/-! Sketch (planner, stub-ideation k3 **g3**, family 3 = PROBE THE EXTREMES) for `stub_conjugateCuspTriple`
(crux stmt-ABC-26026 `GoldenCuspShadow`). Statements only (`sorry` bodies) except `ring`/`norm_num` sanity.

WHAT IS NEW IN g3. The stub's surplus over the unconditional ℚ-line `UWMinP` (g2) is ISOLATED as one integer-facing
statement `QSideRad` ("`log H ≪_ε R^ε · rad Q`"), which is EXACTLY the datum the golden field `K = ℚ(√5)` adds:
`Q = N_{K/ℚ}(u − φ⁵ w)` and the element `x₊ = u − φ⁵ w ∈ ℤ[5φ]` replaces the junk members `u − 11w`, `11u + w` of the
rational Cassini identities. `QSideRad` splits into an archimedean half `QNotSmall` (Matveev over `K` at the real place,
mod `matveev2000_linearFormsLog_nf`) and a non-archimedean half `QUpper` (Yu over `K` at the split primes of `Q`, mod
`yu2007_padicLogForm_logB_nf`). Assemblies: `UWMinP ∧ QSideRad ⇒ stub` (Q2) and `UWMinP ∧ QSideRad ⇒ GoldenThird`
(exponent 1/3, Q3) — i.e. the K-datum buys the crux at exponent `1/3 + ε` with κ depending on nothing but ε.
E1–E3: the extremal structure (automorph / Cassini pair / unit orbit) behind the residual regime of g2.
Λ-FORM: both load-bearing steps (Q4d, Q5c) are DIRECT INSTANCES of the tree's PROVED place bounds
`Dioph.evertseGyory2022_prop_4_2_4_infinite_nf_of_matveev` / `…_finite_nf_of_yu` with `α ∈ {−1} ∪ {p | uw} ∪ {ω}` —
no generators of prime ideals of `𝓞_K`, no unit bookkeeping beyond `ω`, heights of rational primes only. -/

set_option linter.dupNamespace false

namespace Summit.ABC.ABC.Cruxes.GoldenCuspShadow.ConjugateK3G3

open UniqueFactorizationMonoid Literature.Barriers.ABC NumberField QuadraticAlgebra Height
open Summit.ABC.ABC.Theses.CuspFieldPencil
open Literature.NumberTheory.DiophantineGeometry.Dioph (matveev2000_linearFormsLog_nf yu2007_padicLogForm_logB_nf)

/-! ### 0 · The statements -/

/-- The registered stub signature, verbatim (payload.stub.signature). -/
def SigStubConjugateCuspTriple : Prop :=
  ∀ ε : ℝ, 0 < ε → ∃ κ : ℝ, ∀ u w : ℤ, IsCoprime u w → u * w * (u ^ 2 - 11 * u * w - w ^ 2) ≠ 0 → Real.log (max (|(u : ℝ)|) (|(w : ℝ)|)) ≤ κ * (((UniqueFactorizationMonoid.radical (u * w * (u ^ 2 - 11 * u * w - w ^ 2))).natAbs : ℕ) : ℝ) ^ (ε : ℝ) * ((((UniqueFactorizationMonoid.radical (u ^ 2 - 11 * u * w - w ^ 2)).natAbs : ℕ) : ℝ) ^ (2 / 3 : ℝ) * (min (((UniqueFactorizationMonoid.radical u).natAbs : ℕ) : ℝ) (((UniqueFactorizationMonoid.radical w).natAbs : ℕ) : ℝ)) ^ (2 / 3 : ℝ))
----------------------------------------
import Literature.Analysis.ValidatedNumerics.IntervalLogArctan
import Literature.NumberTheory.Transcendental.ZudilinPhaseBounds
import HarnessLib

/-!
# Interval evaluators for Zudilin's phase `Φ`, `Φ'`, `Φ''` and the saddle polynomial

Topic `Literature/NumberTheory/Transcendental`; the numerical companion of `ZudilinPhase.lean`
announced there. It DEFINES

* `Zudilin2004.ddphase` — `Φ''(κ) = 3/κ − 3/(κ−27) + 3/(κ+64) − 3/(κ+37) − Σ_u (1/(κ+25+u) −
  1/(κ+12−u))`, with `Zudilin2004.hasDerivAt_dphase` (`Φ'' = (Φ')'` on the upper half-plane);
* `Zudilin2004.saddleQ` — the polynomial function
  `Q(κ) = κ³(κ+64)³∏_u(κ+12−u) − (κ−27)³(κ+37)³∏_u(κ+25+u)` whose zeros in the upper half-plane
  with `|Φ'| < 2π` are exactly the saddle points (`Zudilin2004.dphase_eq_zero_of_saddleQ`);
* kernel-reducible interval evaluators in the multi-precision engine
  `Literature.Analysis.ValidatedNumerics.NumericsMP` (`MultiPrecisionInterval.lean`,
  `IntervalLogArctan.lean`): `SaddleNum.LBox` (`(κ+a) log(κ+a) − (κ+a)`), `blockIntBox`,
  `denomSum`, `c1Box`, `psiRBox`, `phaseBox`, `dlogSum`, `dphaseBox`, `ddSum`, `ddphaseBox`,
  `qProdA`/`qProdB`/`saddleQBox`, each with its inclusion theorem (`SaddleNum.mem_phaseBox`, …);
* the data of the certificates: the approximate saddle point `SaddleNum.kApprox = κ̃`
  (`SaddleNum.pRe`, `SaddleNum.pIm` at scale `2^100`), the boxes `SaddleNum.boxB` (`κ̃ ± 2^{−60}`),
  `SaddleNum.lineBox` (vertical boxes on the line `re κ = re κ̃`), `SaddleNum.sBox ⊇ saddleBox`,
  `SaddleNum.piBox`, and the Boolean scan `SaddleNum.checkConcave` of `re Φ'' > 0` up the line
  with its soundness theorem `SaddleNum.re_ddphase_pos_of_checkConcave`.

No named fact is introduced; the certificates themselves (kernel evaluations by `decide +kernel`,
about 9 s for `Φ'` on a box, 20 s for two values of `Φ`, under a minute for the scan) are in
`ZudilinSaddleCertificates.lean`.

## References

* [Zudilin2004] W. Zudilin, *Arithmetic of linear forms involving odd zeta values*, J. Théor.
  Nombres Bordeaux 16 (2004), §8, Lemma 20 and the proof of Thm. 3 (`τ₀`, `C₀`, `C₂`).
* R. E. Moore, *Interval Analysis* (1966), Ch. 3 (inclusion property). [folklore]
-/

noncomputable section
----------------------------------------
TASK DETAILS>
Reproduce exactly the stretch of the material above that starts at the line with "Λ-FORM: both load-bearing" and ends at the line with "def SigStubConjugateCuspTriple : Prop", both included, and nothing else.

SOLUTION>
Λ-FORM: both load-bearing steps (Q4d, Q5c) are DIRECT INSTANCES of the tree's PROVED place bounds
`Dioph.evertseGyory2022_prop_4_2_4_infinite_nf_of_matveev` / `…_finite_nf_of_yu` with `α ∈ {−1} ∪ {p | uw} ∪ {ω}` —
no generators of prime ideals of `𝓞_K`, no unit bookkeeping beyond `ω`, heights of rational primes only. -/

set_option linter.dupNamespace false

namespace Summit.ABC.ABC.Cruxes.GoldenCuspShadow.ConjugateK3G3

open UniqueFactorizationMonoid Literature.Barriers.ABC NumberField QuadraticAlgebra Height
open Summit.ABC.ABC.Theses.CuspFieldPencil
open Literature.NumberTheory.DiophantineGeometry.Dioph (matveev2000_linearFormsLog_nf yu2007_padicLogForm_logB_nf)

/-! ### 0 · The statements -/

/-- The registered stub signature, verbatim (payload.stub.signature). -/
def SigStubConjugateCuspTriple : Prop :=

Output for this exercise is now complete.